Material provided:

/-- The crux with any constant `c > 1/4` is FALSE (refuted strengthening). -/
theorem not_IKMixedBoxCrossing_with_large_constant {c : ℝ} (hc : 1 / 4 < c) :
    ¬ (∀ S : Set ℤ, ∀ n : ℕ, 1 ≤ n → ∀ a b : ℤ, c ≤ pH S n a b ∧ c ≤ pV S n a b) :=
  fun h => absurd (c_le_quarter h) (not_le.mpr hc)

/-! ## §4 Load-bearing obstruction: the colour field is NOT positively associated

Harris–FKG fails for the law of the colours (already at the level of one face of an `S`-column), so
no proof of the crux can run the standard RSW machinery (Russo–Seymour–Welsh, Kesten's
square-root trick, Köhler-Schindler–Tassion arXiv:2011.04618 Thm 1, Grimmett–Manolescu transport
arXiv:1204.0505) on the colour field as a positively associated measure. Witness (route docstring,
refuter reviews on stmt-5911, here kernel-checked): with `p = 2√3 − 3` the plaquette defect
probability, `P({c(0,0) ∨ c(1,0)} ∩ {c(0,1) ∧ c(1,1)}) = (1 + p)/8 < 3/16 = (3/4)·(1/4)`, i.e.
covariance `(p − 1/2)/8 = −ρ/16`, `ρ = (1 − t)/(1 + t)`. Off `S` (fair plaquettes, `p = 1/2`) the four
colours of a face are independent and the covariance vanishes. -/

/-- general two-coordinate cylinder of the fair column signs -/
theorem μA_two (P Q : Prop) :
    sitePercolation ℤ half {A : Set ℤ | (0 ∈ A ↔ P) ∧ (1 ∈ A ↔ Q)} = toNNReal half * toNNReal half := by
  rw [sitePercolation, setBernoulli_apply']
  have : (fun p : ℤ → Prop ↦ {i | p i}) ⁻¹' {A : Set ℤ | (0 ∈ A ↔ P) ∧ (1 ∈ A ↔ Q)}
      = Set.pi (({0, 1} : Finset ℤ) : Set ℤ) (fun i => if i = 0 then {q : Prop | q ↔ P} else {q : Prop | q ↔ Q}) := by
    ext f; simp
  rw [this, Measure.infinitePi_pi _ (fun _ _ => MeasurableSpace.measurableSet_top),
    Finset.prod_pair (by norm_num)]
  have hfac : ∀ (i : ℤ) (R : Prop), (toNNReal half • Measure.dirac (i ∈ (Set.univ : Set ℤ)) +
      toNNReal (σ half) • Measure.dirac False) {q : Prop | q ↔ R} = toNNReal half := by
    intro i R
    by_cases hR : R
    · simp [Set.indicator, hR]
    · simp [Set.indicator, hR, symm_half]
  simp only [if_true, one_ne_zero, if_false, hfac]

Instructions to follow: A verbatim copy of every entry is required.

Answer space:
/-- The crux with any constant `c > 1/4` is FALSE (refuted strengthening). -/
theorem not_IKMixedBoxCrossing_with_large_constant {c : ℝ} (hc : 1 / 4 < c) :
    ¬ (∀ S : Set ℤ, ∀ n : ℕ, 1 ≤ n → ∀ a b : ℤ, c ≤ pH S n a b ∧ c ≤ pV S n a b) :=
  fun h => absurd (c_le_quarter h) (not_le.mpr hc)

/-! ## §4 Load-bearing obstruction: the colour field is NOT positively associated

Harris–FKG fails for the law of the colours (already at the level of one face of an `S`-column), so
no proof of the crux can run the standard RSW machinery (Russo–Seymour–Welsh, Kesten's
square-root trick, Köhler-Schindler–Tassion arXiv:2011.04618 Thm 1, Grimmett–Manolescu transport
arXiv:1204.0505) on the colour field as a positively associated measure. Witness (route docstring,
refuter reviews on stmt-5911, here kernel-checked): with `p = 2√3 − 3` the plaquette defect
probability, `P({c(0,0) ∨ c(1,0)} ∩ {c(0,1) ∧ c(1,1)}) = (1 + p)/8 < 3/16 = (3/4)·(1/4)`, i.e.
covariance `(p − 1/2)/8 = −ρ/16`, `ρ = (1 − t)/(1 + t)`. Off `S` (fair plaquettes, `p = 1/2`) the four
colours of a face are independent and the covariance vanishes. -/

/-- general two-coordinate cylinder of the fair column signs -/
theorem μA_two (P Q : Prop) :
    sitePercolation ℤ half {A : Set ℤ | (0 ∈ A ↔ P) ∧ (1 ∈ A ↔ Q)} = toNNReal half * toNNReal half := by
  rw [sitePercolation, setBernoulli_apply']
  have : (fun p : ℤ → Prop ↦ {i | p i}) ⁻¹' {A : Set ℤ | (0 ∈ A ↔ P) ∧ (1 ∈ A ↔ Q)}
      = Set.pi (({0, 1} : Finset ℤ) : Set ℤ) (fun i => if i = 0 then {q : Prop | q ↔ P} else {q : Prop | q ↔ Q}) := by
    ext f; simp
  rw [this, Measure.infinitePi_pi _ (fun _ _ => MeasurableSpace.measurableSet_top),
    Finset.prod_pair (by norm_num)]
  have hfac : ∀ (i : ℤ) (R : Prop), (toNNReal half • Measure.dirac (i ∈ (Set.univ : Set ℤ)) +
      toNNReal (σ half) • Measure.dirac False) {q : Prop | q ↔ R} = toNNReal half := by
    intro i R
    by_cases hR : R
    · simp [Set.indicator, hR]
    · simp [Set.indicator, hR, symm_half]
  simp only [if_true, one_ne_zero, if_false, hfac]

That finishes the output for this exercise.